> _Exercise aim_:
The answer must consist of every line from the entries that holds the word "hlin".
─── Recorded information ───
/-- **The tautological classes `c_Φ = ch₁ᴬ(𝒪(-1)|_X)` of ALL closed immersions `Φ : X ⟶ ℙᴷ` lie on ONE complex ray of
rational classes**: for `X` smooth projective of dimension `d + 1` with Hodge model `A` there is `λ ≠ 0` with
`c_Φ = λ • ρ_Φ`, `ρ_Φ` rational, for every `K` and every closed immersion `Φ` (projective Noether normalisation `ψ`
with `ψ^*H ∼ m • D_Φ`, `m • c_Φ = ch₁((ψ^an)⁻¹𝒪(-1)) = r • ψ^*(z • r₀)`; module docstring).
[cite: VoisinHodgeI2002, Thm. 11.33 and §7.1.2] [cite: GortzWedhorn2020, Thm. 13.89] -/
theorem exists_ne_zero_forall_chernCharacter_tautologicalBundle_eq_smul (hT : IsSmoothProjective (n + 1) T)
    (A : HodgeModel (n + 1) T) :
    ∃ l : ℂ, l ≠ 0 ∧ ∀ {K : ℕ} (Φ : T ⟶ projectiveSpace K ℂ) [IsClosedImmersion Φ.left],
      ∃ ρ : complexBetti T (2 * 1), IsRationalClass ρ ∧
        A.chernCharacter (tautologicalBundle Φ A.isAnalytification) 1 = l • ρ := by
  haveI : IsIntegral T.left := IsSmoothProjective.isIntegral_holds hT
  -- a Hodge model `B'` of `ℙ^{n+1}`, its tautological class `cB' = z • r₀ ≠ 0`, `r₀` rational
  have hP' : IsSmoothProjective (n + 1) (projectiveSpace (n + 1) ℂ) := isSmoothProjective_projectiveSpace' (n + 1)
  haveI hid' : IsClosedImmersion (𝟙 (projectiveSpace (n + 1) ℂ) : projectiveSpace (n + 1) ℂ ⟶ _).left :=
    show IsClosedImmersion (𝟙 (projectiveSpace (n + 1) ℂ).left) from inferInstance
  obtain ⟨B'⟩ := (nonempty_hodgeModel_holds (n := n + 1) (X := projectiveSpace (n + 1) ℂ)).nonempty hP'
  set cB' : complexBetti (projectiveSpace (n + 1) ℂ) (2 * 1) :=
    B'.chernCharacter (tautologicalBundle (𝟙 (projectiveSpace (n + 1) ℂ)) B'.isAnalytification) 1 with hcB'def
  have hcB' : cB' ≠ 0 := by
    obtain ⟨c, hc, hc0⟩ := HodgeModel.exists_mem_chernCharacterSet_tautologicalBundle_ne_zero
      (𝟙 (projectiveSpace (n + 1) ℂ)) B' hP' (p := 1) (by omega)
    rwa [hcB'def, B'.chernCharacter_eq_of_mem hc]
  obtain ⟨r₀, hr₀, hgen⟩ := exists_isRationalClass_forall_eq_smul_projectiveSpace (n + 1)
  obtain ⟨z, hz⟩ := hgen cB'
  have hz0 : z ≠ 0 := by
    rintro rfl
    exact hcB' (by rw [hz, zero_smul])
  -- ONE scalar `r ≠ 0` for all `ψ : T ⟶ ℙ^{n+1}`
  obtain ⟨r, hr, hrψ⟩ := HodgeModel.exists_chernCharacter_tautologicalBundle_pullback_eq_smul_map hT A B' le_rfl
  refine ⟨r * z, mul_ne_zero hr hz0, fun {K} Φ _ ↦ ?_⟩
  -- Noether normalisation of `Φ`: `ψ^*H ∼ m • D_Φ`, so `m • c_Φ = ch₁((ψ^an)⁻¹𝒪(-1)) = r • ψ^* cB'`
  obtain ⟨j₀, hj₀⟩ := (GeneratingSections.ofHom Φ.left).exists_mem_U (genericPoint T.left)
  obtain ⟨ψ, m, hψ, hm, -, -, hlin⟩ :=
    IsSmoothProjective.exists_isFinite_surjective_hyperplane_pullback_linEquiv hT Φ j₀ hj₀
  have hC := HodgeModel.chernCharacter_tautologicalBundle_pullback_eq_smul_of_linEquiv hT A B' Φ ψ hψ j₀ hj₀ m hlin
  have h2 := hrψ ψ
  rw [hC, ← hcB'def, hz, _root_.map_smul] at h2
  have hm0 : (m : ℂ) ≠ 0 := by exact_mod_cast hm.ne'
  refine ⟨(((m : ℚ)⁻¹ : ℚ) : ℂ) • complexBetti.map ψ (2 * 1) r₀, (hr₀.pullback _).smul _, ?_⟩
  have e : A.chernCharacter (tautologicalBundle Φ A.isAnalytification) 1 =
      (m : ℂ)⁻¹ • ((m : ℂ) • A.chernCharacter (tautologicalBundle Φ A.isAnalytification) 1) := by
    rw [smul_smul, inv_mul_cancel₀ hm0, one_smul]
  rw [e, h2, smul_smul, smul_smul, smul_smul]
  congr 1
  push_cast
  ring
───
─── Recorded information ───
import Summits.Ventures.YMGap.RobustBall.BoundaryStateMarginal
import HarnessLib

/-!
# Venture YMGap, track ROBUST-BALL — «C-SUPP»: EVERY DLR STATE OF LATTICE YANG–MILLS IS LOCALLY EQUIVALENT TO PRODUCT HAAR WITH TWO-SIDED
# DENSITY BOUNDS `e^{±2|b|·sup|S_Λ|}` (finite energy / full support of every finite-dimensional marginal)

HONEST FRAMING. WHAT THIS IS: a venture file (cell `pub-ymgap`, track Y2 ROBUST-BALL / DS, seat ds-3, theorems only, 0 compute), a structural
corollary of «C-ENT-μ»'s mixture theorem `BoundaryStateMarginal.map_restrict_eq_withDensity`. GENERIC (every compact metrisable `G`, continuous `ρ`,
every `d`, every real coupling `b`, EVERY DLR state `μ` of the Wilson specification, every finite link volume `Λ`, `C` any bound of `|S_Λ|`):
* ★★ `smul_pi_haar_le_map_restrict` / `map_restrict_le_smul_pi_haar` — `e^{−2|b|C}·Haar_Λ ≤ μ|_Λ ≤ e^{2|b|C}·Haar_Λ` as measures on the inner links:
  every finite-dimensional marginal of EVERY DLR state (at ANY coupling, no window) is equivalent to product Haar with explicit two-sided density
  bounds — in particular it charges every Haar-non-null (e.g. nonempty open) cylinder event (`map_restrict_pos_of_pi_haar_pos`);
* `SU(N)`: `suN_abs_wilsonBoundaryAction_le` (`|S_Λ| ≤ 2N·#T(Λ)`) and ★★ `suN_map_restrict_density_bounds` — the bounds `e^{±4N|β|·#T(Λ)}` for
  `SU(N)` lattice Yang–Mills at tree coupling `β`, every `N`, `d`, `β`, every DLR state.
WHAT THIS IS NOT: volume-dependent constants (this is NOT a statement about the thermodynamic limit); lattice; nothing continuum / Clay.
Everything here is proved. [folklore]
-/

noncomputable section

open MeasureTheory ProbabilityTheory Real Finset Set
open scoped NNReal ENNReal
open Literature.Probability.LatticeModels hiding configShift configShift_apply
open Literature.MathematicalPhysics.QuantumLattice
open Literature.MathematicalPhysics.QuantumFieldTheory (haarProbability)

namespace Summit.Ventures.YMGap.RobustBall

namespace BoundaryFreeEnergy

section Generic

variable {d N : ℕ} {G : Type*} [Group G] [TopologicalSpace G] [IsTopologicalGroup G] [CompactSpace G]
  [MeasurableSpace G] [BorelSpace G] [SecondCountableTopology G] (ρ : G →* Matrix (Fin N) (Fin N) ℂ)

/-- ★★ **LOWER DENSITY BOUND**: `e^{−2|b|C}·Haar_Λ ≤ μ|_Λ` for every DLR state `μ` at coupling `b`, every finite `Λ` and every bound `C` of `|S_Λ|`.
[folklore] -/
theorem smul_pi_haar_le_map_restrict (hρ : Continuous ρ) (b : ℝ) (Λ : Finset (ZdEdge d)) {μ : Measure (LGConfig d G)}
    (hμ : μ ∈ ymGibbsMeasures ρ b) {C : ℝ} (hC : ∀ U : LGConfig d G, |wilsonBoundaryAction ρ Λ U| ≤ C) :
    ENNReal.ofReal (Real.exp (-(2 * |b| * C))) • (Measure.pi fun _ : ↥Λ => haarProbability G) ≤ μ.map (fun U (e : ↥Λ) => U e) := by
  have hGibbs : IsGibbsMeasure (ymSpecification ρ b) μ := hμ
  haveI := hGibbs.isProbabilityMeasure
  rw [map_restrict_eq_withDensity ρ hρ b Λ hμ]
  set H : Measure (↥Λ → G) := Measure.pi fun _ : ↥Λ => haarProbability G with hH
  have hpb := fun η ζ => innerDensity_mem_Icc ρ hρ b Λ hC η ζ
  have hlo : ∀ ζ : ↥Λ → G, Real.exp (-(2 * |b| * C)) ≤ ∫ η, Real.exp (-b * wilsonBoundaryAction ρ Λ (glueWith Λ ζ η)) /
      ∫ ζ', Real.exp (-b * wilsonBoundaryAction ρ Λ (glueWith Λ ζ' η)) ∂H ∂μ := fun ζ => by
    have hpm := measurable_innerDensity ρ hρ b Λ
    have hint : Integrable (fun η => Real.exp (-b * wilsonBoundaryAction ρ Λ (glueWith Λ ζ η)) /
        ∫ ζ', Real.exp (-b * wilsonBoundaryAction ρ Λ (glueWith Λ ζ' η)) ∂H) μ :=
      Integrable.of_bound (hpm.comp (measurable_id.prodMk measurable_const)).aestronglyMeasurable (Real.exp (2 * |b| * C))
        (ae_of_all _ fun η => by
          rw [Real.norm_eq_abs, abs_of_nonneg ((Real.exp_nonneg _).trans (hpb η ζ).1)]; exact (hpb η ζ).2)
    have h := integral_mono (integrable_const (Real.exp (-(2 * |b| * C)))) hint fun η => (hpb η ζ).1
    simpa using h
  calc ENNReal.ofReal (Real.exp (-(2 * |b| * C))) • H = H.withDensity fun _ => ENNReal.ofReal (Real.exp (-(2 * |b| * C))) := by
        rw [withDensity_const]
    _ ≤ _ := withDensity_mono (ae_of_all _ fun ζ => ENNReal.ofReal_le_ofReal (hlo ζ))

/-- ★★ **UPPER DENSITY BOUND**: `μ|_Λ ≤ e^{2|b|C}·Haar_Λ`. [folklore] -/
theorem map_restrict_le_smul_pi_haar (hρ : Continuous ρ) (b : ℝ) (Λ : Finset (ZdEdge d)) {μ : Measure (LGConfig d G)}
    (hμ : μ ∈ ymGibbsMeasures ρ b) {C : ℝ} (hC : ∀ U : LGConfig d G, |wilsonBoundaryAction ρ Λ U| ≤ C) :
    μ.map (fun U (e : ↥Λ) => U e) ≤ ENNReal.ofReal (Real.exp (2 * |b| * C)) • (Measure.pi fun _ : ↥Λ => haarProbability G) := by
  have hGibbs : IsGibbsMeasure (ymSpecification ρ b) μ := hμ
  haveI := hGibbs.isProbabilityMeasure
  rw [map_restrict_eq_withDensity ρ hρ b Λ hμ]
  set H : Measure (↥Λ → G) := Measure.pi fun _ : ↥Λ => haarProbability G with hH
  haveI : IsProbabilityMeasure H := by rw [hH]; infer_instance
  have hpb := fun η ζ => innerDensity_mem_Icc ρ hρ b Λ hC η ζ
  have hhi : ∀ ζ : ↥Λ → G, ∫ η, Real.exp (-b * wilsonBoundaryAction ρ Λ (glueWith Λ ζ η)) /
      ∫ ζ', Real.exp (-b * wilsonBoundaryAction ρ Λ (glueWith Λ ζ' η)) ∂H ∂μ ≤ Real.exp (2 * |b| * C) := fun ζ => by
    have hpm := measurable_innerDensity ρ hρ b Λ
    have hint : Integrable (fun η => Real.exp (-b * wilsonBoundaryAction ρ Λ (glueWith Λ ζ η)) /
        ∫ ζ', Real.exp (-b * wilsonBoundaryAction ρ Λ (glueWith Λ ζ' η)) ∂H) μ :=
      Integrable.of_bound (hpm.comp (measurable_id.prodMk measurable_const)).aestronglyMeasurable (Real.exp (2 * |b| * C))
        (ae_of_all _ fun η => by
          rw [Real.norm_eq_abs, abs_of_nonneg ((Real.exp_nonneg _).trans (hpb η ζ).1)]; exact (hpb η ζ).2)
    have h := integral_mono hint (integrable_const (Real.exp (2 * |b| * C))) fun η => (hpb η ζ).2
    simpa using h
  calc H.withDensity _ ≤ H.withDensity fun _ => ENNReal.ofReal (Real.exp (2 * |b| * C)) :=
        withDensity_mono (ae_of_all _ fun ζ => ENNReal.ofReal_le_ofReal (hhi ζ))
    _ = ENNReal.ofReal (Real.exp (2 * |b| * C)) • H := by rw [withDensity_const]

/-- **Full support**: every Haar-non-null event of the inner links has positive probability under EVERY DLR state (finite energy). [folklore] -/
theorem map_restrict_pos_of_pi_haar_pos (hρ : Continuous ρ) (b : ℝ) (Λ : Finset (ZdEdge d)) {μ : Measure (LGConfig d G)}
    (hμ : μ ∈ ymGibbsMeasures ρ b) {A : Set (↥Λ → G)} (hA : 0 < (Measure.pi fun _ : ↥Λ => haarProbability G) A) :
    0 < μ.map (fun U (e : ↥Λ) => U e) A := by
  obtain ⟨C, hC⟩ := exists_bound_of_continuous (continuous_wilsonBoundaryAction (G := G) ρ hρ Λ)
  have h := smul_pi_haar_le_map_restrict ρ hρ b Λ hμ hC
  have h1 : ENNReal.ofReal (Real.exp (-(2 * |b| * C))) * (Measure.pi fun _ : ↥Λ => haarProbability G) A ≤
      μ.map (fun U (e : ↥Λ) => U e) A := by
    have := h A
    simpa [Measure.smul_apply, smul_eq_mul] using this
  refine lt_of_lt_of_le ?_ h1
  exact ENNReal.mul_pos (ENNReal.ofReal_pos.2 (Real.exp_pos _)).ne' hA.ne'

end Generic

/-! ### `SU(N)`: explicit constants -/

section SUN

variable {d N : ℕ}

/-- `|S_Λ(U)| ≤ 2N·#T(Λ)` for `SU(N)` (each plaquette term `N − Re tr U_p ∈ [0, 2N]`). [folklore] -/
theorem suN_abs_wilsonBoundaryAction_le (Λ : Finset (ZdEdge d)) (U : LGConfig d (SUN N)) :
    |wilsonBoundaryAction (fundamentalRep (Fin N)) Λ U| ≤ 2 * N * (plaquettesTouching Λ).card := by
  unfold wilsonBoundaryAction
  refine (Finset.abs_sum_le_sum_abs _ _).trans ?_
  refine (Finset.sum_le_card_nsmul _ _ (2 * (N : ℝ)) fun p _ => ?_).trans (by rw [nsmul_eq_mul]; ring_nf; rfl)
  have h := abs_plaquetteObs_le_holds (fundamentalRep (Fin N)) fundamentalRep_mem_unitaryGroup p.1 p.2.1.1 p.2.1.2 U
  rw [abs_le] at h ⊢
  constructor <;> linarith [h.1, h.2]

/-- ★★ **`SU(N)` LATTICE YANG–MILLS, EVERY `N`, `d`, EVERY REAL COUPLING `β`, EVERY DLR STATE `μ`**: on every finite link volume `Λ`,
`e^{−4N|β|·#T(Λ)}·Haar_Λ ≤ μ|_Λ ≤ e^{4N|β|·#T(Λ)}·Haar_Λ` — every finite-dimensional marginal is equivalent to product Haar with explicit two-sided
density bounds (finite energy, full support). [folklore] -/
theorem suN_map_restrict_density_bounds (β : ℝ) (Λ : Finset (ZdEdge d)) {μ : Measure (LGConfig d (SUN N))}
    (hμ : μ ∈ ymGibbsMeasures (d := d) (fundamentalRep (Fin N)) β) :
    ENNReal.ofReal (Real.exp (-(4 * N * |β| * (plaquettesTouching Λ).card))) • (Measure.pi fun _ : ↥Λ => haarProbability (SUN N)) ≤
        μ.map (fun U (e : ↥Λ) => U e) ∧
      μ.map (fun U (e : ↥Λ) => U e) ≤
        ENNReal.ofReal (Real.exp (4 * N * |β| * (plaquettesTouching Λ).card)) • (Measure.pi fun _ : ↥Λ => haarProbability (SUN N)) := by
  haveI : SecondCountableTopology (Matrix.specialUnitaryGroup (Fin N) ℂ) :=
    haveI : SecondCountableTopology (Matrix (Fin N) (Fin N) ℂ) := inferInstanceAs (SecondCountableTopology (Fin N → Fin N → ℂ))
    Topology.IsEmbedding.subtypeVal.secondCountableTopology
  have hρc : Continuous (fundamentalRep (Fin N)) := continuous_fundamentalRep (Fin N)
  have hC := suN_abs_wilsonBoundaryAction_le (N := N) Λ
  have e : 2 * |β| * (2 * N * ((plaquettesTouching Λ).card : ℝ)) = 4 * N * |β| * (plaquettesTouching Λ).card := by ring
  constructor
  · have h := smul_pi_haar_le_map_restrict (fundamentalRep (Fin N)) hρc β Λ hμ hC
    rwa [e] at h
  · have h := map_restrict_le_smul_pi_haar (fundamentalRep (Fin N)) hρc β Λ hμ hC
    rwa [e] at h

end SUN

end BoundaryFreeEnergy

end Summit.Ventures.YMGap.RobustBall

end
───
> _Solution to this exercise_:
  obtain ⟨ψ, m, hψ, hm, -, -, hlin⟩ :=
  have hC := HodgeModel.chernCharacter_tautologicalBundle_pullback_eq_smul_of_linEquiv hT A B' Φ ψ hψ j₀ hj₀ m hlin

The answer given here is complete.